Segment Start: Provided entries

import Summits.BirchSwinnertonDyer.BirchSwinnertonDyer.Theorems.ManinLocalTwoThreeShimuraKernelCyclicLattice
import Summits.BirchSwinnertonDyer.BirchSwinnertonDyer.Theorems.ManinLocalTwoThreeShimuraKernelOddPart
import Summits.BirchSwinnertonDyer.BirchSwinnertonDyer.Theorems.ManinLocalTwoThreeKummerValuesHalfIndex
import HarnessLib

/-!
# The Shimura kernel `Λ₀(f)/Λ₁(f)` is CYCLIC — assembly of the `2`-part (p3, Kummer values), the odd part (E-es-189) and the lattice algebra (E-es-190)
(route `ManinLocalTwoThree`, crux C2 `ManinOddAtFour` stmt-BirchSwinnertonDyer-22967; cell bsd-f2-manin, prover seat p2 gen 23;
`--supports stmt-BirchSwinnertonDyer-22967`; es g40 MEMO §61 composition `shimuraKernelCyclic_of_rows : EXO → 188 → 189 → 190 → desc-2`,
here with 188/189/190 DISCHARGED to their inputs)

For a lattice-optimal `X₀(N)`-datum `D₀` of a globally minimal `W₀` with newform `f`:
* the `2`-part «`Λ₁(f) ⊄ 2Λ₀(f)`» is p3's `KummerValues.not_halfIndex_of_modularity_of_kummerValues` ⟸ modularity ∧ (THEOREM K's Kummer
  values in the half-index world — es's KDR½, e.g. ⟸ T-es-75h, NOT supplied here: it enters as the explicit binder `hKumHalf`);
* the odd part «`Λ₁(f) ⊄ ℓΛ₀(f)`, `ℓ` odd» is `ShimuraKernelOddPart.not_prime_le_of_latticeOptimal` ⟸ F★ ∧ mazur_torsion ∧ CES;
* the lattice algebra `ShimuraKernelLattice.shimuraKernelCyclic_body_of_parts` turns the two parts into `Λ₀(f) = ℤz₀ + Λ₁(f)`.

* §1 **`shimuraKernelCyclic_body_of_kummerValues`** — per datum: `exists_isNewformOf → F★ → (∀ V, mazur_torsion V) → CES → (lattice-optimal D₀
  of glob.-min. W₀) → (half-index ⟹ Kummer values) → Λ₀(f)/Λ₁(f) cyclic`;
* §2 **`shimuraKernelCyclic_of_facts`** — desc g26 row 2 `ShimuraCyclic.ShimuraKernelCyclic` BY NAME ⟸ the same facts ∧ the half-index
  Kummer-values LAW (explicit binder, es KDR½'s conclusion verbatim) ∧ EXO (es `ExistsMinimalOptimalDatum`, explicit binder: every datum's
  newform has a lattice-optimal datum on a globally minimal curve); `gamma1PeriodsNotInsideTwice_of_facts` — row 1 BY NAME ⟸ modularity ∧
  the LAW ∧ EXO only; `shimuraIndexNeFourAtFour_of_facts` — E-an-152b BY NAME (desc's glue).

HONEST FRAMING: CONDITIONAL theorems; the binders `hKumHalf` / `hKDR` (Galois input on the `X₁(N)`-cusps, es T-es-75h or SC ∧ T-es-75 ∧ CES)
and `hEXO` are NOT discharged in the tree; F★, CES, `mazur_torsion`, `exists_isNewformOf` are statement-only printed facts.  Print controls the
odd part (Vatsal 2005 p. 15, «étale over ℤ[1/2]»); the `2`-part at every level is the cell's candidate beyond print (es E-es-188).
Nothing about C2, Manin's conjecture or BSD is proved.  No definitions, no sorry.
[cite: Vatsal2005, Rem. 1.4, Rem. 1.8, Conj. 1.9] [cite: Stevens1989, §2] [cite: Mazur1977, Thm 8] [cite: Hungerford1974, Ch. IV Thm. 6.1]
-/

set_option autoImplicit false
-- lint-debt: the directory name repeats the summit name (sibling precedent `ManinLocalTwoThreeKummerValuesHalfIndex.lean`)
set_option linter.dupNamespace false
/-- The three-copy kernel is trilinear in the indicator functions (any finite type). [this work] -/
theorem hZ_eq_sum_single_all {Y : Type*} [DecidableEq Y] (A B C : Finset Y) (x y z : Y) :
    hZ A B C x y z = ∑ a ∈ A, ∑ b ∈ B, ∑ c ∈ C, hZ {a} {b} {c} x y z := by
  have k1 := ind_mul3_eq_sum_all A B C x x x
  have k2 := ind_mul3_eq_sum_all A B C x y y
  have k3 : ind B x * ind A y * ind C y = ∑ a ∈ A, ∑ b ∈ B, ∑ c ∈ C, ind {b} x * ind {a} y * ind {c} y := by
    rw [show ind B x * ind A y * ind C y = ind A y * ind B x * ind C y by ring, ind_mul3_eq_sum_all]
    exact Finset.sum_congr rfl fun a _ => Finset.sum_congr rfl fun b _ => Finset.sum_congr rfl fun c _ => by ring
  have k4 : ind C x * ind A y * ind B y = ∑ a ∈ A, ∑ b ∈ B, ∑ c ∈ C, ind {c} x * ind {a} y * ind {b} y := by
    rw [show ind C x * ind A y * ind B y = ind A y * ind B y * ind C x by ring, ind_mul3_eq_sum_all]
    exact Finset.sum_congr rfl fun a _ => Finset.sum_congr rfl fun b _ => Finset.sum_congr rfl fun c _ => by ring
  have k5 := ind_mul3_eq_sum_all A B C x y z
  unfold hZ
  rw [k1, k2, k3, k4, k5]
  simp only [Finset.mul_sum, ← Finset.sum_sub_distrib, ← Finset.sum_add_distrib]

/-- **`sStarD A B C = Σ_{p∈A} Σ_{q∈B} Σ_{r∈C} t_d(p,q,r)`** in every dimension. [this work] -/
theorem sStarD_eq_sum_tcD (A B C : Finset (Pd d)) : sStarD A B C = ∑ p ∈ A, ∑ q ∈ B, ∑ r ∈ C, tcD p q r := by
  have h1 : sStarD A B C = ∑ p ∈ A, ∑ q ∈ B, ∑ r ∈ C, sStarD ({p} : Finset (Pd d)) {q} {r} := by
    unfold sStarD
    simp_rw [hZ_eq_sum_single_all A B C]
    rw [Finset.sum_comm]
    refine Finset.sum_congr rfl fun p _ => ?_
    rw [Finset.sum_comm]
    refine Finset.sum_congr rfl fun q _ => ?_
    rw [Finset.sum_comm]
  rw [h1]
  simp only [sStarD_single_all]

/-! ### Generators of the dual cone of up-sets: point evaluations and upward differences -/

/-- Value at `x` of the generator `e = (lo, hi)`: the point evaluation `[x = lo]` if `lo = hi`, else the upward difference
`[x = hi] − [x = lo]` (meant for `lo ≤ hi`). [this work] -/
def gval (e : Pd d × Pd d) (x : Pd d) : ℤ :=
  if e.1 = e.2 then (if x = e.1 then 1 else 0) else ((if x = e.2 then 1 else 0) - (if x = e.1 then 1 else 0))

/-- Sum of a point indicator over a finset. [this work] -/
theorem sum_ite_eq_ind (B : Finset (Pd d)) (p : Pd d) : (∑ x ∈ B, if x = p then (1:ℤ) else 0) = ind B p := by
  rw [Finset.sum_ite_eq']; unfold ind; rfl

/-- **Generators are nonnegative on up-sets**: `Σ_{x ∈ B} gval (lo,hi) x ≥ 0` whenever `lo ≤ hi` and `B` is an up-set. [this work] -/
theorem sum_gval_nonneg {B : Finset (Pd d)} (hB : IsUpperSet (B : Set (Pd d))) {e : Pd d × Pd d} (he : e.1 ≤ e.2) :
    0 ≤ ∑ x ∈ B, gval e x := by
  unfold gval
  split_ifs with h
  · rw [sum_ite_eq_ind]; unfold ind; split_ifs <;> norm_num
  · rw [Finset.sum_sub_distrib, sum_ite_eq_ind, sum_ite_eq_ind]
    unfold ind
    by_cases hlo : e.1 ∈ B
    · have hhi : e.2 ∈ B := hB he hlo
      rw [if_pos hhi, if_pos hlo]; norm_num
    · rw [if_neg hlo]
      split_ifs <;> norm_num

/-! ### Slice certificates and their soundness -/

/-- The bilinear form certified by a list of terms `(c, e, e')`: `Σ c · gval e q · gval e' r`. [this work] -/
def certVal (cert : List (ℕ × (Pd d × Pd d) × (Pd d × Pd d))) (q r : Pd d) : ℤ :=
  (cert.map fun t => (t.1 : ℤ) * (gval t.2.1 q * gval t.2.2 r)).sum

Segment End: Provided entries
Segment Start: Provided entries

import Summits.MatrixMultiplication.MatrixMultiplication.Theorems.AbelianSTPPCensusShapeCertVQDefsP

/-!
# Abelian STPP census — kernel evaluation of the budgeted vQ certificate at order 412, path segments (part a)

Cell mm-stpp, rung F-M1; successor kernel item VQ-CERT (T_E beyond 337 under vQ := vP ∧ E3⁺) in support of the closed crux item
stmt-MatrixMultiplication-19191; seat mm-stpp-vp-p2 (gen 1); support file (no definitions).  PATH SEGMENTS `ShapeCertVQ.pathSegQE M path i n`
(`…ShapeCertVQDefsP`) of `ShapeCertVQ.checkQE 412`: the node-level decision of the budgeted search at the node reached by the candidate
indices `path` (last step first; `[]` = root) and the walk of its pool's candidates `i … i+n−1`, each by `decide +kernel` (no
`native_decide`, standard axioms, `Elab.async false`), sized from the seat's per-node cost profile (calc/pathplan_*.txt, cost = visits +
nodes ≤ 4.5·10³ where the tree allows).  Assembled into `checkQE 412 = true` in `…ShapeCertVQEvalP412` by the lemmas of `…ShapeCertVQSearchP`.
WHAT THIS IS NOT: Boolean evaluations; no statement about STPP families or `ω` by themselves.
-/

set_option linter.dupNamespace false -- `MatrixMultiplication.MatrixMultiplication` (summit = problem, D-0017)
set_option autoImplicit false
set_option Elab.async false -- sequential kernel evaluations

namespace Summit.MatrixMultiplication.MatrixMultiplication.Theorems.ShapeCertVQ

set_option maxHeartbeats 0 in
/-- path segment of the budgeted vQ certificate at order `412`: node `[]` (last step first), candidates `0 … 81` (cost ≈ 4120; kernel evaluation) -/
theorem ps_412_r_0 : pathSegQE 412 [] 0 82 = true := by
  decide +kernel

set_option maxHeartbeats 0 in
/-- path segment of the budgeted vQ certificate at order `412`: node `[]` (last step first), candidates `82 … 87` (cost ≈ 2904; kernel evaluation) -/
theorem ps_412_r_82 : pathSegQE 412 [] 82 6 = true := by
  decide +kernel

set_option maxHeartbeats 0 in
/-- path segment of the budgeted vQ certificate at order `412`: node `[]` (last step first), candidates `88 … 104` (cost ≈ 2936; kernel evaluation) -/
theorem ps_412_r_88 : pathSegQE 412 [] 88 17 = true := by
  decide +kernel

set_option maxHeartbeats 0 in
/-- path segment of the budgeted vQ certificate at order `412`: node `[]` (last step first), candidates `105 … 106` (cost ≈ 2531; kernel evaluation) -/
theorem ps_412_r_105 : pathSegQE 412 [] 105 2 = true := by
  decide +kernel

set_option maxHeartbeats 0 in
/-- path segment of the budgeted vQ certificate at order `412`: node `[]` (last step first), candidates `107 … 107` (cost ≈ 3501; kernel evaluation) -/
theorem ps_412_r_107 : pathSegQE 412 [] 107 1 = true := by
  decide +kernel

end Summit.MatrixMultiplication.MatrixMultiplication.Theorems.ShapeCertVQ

Segment End: Provided entries

:: Your goal ::
Please copy out each line of the data in which the word "KDR½" occurs.

:: Result for this task ::
  values in the half-index world — es's KDR½, e.g. ⟸ T-es-75h, NOT supplied here: it enters as the explicit binder `hKumHalf`);
  Kummer-values LAW (explicit binder, es KDR½'s conclusion verbatim) ∧ EXO (es `ExistsMinimalOptimalDatum`, explicit binder: every datum's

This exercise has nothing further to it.